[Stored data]
- Opening Delimiter -

import Literature.AlgebraicGeometry.Resolution.TameDescentLemmas
import Literature.AlgebraicGeometry.Resolution.RelAlgClosedRootLayers
import Literature.AlgebraicGeometry.Resolution.TameValuationIndependence
import Literature.AlgebraicGeometry.Resolution.ApproximationDegreeGenerators
import Literature.AlgebraicGeometry.Resolution.RelAlgClosedImmediate
import Literature.AlgebraicGeometry.Resolution.SplitApproximationType
import Literature.AlgebraicGeometry.Resolution.KnafKuhlmann2009Thm11
import Mathlib.RingTheory.Trace.Basic
import HarnessLib

/-!
# The trace of a henselian generator through a tame root layer (Kuhlmann–Vlahu 2014, Lemma 14.4)

Topic: `Literature/AlgebraicGeometry/Resolution` (valued function fields). F.-V. Kuhlmann,
I. Vlahu, *The relative approximation degree in valued function fields*, Math. Z. 276 (2014) =
arXiv:1304.0200, §14 — the pull-down of henselian rationality through a tame Galois extension,
which is the algebraic counterpart of the descent step (through `L^{mr}`, by [Duc]) in
M. Temkin, *Inseparable local uniformization*, J. Algebra 373 (2013), Thm. 3.2.3, Step 1, on the
way to Thm. 3.3.1 = the named fact `Temkin2013RelativeCurveSmoothFibre`:

> **Lemma 14.4.** There is an element `d ∈ L` such that `𝐡_K(x : Tr_{F^h.L|F^h}(d·x)) = 1`.
> *Proof.* … every `ρᵢ(x)` is transcendental … we can choose approximation coefficients `dᵢ`
> of `ρᵢ(x)` in `x` … `Gal(L|K)` is valuation independent. This means we can choose an element
> `d ∈ L` such that (13.1) holds with `σᵢ = ρᵢ|_L`. Then for `kᵢ := σᵢ(d) = ρᵢ(d)`, the
> hypothesis (12.4) of Lemma 12.3 holds. In view of the previous lemma and Corollary 10.8 we
> have that `𝐡(x:ρᵢ(x)) = 1`. From Lemma 12.3 we can now infer that
> `𝐡(x : Tr(d·x)) = 𝐡(x : ∑ᵢ ρᵢ(d)·ρᵢ(x)) = 1`.

## Setting (this file and `TameDescent.lean`)

Inside an algebraically closed valued field `(Ω, V)` of characteristic `p` (residue
characteristic `p`): subfields `C ≤ E` with `C` PERFECT, henselian, of rank one, every element
of `E` algebraic over `C` lying in `C`, `E` henselian and `(E|C, V)` immediate (in the
application `E = F^h` for a function field `F` and `C` the relative algebraic closure of the
perfect hull of the ground field); a ROOT LAYER `L = C(roots of P)`, `P ∈ C[X]`
(`RelAlgClosedRootLayers.lean`), finite Galois over `C`, which is TAME in the sense that its
ramification group is trivial (`ramificationGroupIn V L = ⊥`, `KrullRamificationGroups.lean`;
Kuhlmann–Vlahu Thm. 13.2), and the compositum `M = E(roots of P) = E·L`, finite Galois over `E`
with `Gal(M|E) ↪ Gal(L|C)` by restriction; an element `x ∈ M`, transcendental, not a limit of
elements of `L`, with `M ⊆ L(x)^h` — i.e. `(E·L | L)` is henselian rational with generator `x`.
The roles of the printed `K ⊆ L`, `F^h`, `F^h.L = L(x)^h` are played by `C ⊆ L`, `E`, `M`.

## Content (PROVED; no definitions, no named facts)

* bookkeeping for the layer: `L ≤ M` as subfields, `L` perfect and henselian, `M` henselian,
  `M ∩ C̃ = L`, `(M|L)` immediate (`isImmediateOver_rootLayer`, through
  `RelAlgClosedImmediate.lean` — no defect theory), rank one, and the hypotheses (10.1) of the
  relative approximation degree over `L` for transcendental elements of `M`
  (`kaplansky_rootLayer`: transcendental approximation type from `L`-splitness of `M`,
  Temkin 2013 Cor. 3.1.10).
* `exists_good_trace` — **Lemma 14.4 in concrete degree-one form**: there is `y ∈ E` (the trace
  `∑_σ σ(d)σ(x)` for a suitable `d ∈ L`), transcendental over `L`, with a good approximant
  `g(x)`, `g` over `L`, of relative approximation degree `1` at `x`
  [cite: KuhlmannVlahu2014, Lemma 14.4].

## Sources

* F.-V. Kuhlmann, I. Vlahu, Math. Z. 276 (2014) = arXiv:1304.0200, §12 (Lemmas 12.2–12.3),
  §13 (Thm. 13.2), §14 (Lemmas 14.1–14.4), pp. 22–26. [KuhlmannVlahu2014]
* M. Temkin, J. Algebra 373 (2013) = arXiv:0804.1554, Cor. 3.1.10, Thm. 3.2.3 (Step 1).
  [Temkin2013]
-/

noncomputable section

- Closing Delimiter -

#### Problem requirements:
Only a number should come back: the count of lines above that include "every".

#### Written response:
2